Expected value from random sampling: [ 0.99080139  1.00731992 -0.04053512]
Expected value from Gauss-Hermite: [1.00000000e+00 1.00000000e+00 5.55111512e-17]
Expected value from UT: [1. 1. 0.]


<IPython.core.display.Javascript object>

In this case, both the Gauss-Hermite method and the UT exactly (to machine precision) compute the expected value integral since the $f(\pmb{x})$ has terms involving polynomials of at most degree 3. However, the UT only needs 7 sigma points versus 27 for Gauss-Hermite. Nice!

## Higher Order Terms and Integration Error

What about higher order polynomials or non-polynomial functions? A drawback of using a fixed number of sigma points versus taking random samples via MCMC methods is that the order of accuracy is necessarily fixed. For some nonlinear functions, the unscented approximation will be highly accurate (or even perfect), but for others, higher order polynomial terms in the Taylor series expansion for $f$ will result in integration errors. In contrast, MCMC methods can compute expectation integrals to arbitrary precision given enough samples. 
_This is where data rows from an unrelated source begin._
/-! ### The slice symbol as a function of `ξ` -/

/-- `Ψ̂_ω(ξ) = W(ξ) R(ξ)`, the weight `W(ξ) = χ₂((ξ²+ω²)/Λ²) - χ₂((ξ²+ω²)/Λ′²) = sliceWeightFn Λ Λ′ ω ξ`. [cite: Salmhofer1999, §4.2.5 (4.70)] -/
def sliceSymbolFnXi (c θ Λ Λ' ω ξ : ℝ) : ℂ := (sliceWeightFn Λ Λ' ω ξ : ℂ) * resolventFnXi c θ ω ξ

/-- `Ψ̂′ = W′R + WR′`. [cite: Salmhofer1999, §4.2.5 (4.70)] -/
def sliceSymbolFnXiD1 (c θ Λ Λ' ω ξ : ℝ) : ℂ :=
  (sliceWeightFnD1 Λ Λ' ω ξ : ℂ) * resolventFnXi c θ ω ξ + (sliceWeightFn Λ Λ' ω ξ : ℂ) * resolventFnXiD1 c θ ω ξ

/-- `Ψ̂″ = W″R + 2W′R′ + WR″`. [cite: Salmhofer1999, §4.2.5 (4.70)] -/
def sliceSymbolFnXiD2 (c θ Λ Λ' ω ξ : ℝ) : ℂ :=
  (sliceWeightFnD2 Λ Λ' ω ξ : ℂ) * resolventFnXi c θ ω ξ + 2 * ((sliceWeightFnD1 Λ Λ' ω ξ : ℂ) * resolventFnXiD1 c θ ω ξ) +
    (sliceWeightFn Λ Λ' ω ξ : ℂ) * resolventFnXiD2 c θ ω ξ

section Xi

variable {c θ Λ Λ' ω : ℝ}

/-- Off the pole or identically zero: `ξ² + ω² > Λ²/5` forces a nonzero denominator (`|θ| ≤ Λ/4`).
[cite: BenfattoGiulianiMastropietro2006, (2.36aa)] -/
theorem shiftDen_ne_zero_of_gt_xi (hθ : |θ| ≤ Λ / 4) {ξ : ℝ} (h : Λ ^ 2 / 5 < ξ ^ 2 + ω ^ 2) :
    (-I * ((ω + θ : ℝ) : ℂ) + (ξ : ℂ)) ≠ 0 :=
  shiftDen_ne_zero_of_gt hθ (by linarith)

/-- **`Ψ̂` is differentiable in `ξ` everywhere.** [cite: BenfattoGiulianiMastropietro2006, (2.36aa)] -/
theorem hasDerivAt_sliceSymbolFnXi (hΛ : 0 < Λ) (hΛΛ' : Λ ≤ Λ') (hθ : |θ| ≤ Λ / 4) (ξ : ℝ) :
    HasDerivAt (sliceSymbolFnXi c θ Λ Λ' ω) (sliceSymbolFnXiD1 c θ Λ Λ' ω ξ) ξ := by
  by_cases h : Λ ^ 2 / 5 < ξ ^ 2 + ω ^ 2
  · unfold sliceSymbolFnXi sliceSymbolFnXiD1
    exact (hasDerivAt_sliceWeightFn Λ Λ' ω ξ).ofReal_comp.mul (hasDerivAt_resolventFnXi (shiftDen_ne_zero_of_gt_xi hθ h))
  · have hlt : ξ ^ 2 + ω ^ 2 < Λ ^ 2 / 4 := by linarith [not_lt.1 h, pow_pos hΛ 2]
    have hopen : ∀ᶠ t in nhds ξ, t ^ 2 + ω ^ 2 < Λ ^ 2 / 4 :=
      (continuous_pow 2 |>.add continuous_const).continuousAt.eventually_lt continuousAt_const hlt
    have hev : sliceSymbolFnXi c θ Λ Λ' ω =ᶠ[nhds ξ] fun _ => (0 : ℂ) := by
      filter_upwards [hopen] with t ht
      rw [sliceSymbolFnXi, (sliceWeightFn_eq_zero_of_not_mem hΛ hΛΛ' (Or.inl ht)).1, Complex.ofReal_zero, zero_mul]
    have hD1 : sliceSymbolFnXiD1 c θ Λ Λ' ω ξ = 0 := by
      obtain ⟨h0, h1, -⟩ := sliceWeightFn_eq_zero_of_not_mem hΛ hΛΛ' (ξ := ω) (ω := ξ) (Or.inl hlt)
      rw [sliceSymbolFnXiD1, h0, h1, Complex.ofReal_zero, zero_mul, zero_mul, add_zero]
    rw [hD1]
    exact (hasDerivAt_const ξ (0 : ℂ)).congr_of_eventuallyEq hev

/-- **`Ψ̂′` is differentiable in `ξ` everywhere.** [cite: BenfattoGiulianiMastropietro2006, (2.36aa)] -/
theorem hasDerivAt_sliceSymbolFnXiD1 (hΛ : 0 < Λ) (hΛΛ' : Λ ≤ Λ') (hθ : |θ| ≤ Λ / 4) (ξ : ℝ) :
    HasDerivAt (sliceSymbolFnXiD1 c θ Λ Λ' ω) (sliceSymbolFnXiD2 c θ Λ Λ' ω ξ) ξ := by
  by_cases h : Λ ^ 2 / 5 < ξ ^ 2 + ω ^ 2
  · have hne := shiftDen_ne_zero_of_gt_xi hθ h
    unfold sliceSymbolFnXiD1 sliceSymbolFnXiD2
    have hA := (hasDerivAt_sliceWeightFnD1 Λ Λ' ω ξ).ofReal_comp.mul (hasDerivAt_resolventFnXi (c := c) hne)
    have hB := (hasDerivAt_sliceWeightFn Λ Λ' ω ξ).ofReal_comp.mul (hasDerivAt_resolventFnXiD1 (c := c) hne)
    refine (hA.add hB).congr_deriv ?_
    ring
  · have hlt : ξ ^ 2 + ω ^ 2 < Λ ^ 2 / 4 := by linarith [not_lt.1 h, pow_pos hΛ 2]
    have hopen : ∀ᶠ t in nhds ξ, t ^ 2 + ω ^ 2 < Λ ^ 2 / 4 :=
      (continuous_pow 2 |>.add continuous_const).continuousAt.eventually_lt continuousAt_const hlt
    have hev : sliceSymbolFnXiD1 c θ Λ Λ' ω =ᶠ[nhds ξ] fun _ => (0 : ℂ) := by
      filter_upwards [hopen] with t ht
      obtain ⟨h0, h1, -⟩ := sliceWeightFn_eq_zero_of_not_mem hΛ hΛΛ' (ξ := ω) (ω := t) (Or.inl ht)
      rw [sliceSymbolFnXiD1, h0, h1, Complex.ofReal_zero, zero_mul, zero_mul, add_zero]
    have hD2 : sliceSymbolFnXiD2 c θ Λ Λ' ω ξ = 0 := by
      obtain ⟨h0, h1, h2⟩ := sliceWeightFn_eq_zero_of_not_mem hΛ hΛΛ' (ξ := ω) (ω := ξ) (Or.inl hlt)
      rw [sliceSymbolFnXiD2, h0, h1, h2, Complex.ofReal_zero]
      ring
    rw [hD2]
    exact (hasDerivAt_const ξ (0 : ℂ)).congr_of_eventuallyEq hev

/-- **`‖Ψ̂′‖ ≤ (16B₁ + 16)·c/Λ²`** everywhere (`c ≥ 0`, `0 < Λ ≤ Λ′`, `|θ| ≤ Λ/4`). [cite: BenfattoGiulianiMastropietro2006, (2.36aa)] -/
theorem norm_sliceSymbolFnXiD1_le (hΛ : 0 < Λ) (hΛΛ' : Λ ≤ Λ') (hθ : |θ| ≤ Λ / 4) (hc : 0 ≤ c) {B₁ : ℝ}
    (hB₁ : ∀ x, |deriv salmhoferCutoff x| ≤ B₁) (ξ : ℝ) :
    ‖sliceSymbolFnXiD1 c θ Λ Λ' ω ξ‖ ≤ (16 * B₁ + 16) * c / Λ ^ 2 := by
  have hB10 : 0 ≤ B₁ := (abs_nonneg _).trans (hB₁ 0)
  by_cases hmem : ξ ^ 2 + ω ^ 2 < Λ ^ 2 / 4 ∨ Λ' ^ 2 < ξ ^ 2 + ω ^ 2
  · obtain ⟨h0, h1, -⟩ := sliceWeightFn_eq_zero_of_not_mem hΛ hΛΛ' hmem
    rw [sliceSymbolFnXiD1, h0, h1, Complex.ofReal_zero]
    simp only [zero_mul, add_zero, norm_zero]
    positivity
  · rw [not_or, not_lt, not_lt] at hmem
    have hden := norm_shiftDen_ge hθ (show Λ ^ 2 / 4 ≤ ω ^ 2 + ξ ^ 2 by linarith [hmem.1])
    set a := ‖-I * ((ω + θ : ℝ) : ℂ) + (ξ : ℂ)‖ with ha
    have ha0 : 0 < a := lt_of_lt_of_le (by positivity) hden
    have hR : ‖resolventFnXi c θ ω ξ‖ ≤ 4 * c / Λ := by
      rw [norm_resolventFnXi hc, div_le_div_iff₀ ha0 hΛ]; nlinarith
    have hR1 : ‖resolventFnXiD1 c θ ω ξ‖ ≤ 16 * c / Λ ^ 2 := by
      rw [norm_resolventFnXiD1 hc, div_le_div_iff₀ (by positivity) (by positivity)]
      have : Λ ^ 2 ≤ 16 * a ^ 2 := by nlinarith
      nlinarith
    have hW : ‖(sliceWeightFn Λ Λ' ω ξ : ℂ)‖ ≤ 1 := by
      rw [Complex.norm_real, Real.norm_eq_abs]; exact abs_sliceWeightFn_le_one Λ Λ' ω ξ
    have hW1 : ‖(sliceWeightFnD1 Λ Λ' ω ξ : ℂ)‖ ≤ 4 * B₁ / Λ := by
      rw [Complex.norm_real, Real.norm_eq_abs]; exact abs_sliceWeightFnD1_le hB₁ hΛ hΛΛ' ω ξ
    rw [sliceSymbolFnXiD1]
    calc _ ≤ ‖(sliceWeightFnD1 Λ Λ' ω ξ : ℂ) * resolventFnXi c θ ω ξ‖ + ‖(sliceWeightFn Λ Λ' ω ξ : ℂ) * resolventFnXiD1 c θ ω ξ‖ :=
          norm_add_le _ _
      _ ≤ 4 * B₁ / Λ * (4 * c / Λ) + 1 * (16 * c / Λ ^ 2) := by
          refine add_le_add ?_ ?_
          · rw [norm_mul]; exact mul_le_mul hW1 hR (norm_nonneg _) (by positivity)
          · rw [norm_mul]; exact mul_le_mul hW hR1 (norm_nonneg _) zero_le_one
      _ = (16 * B₁ + 16) * c / Λ ^ 2 := by field_simp; ring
Generally, the unscented transform provides more accurate estimates relative to the number of required sigma points. Different quadrature rules and different selections of the scaling parameters for those rules will affect their performance for a given problem. TUT includes algorithms for generating sigma points for several Gaussian quadrature rules with different numbers of sigma points and degrees of accuracy.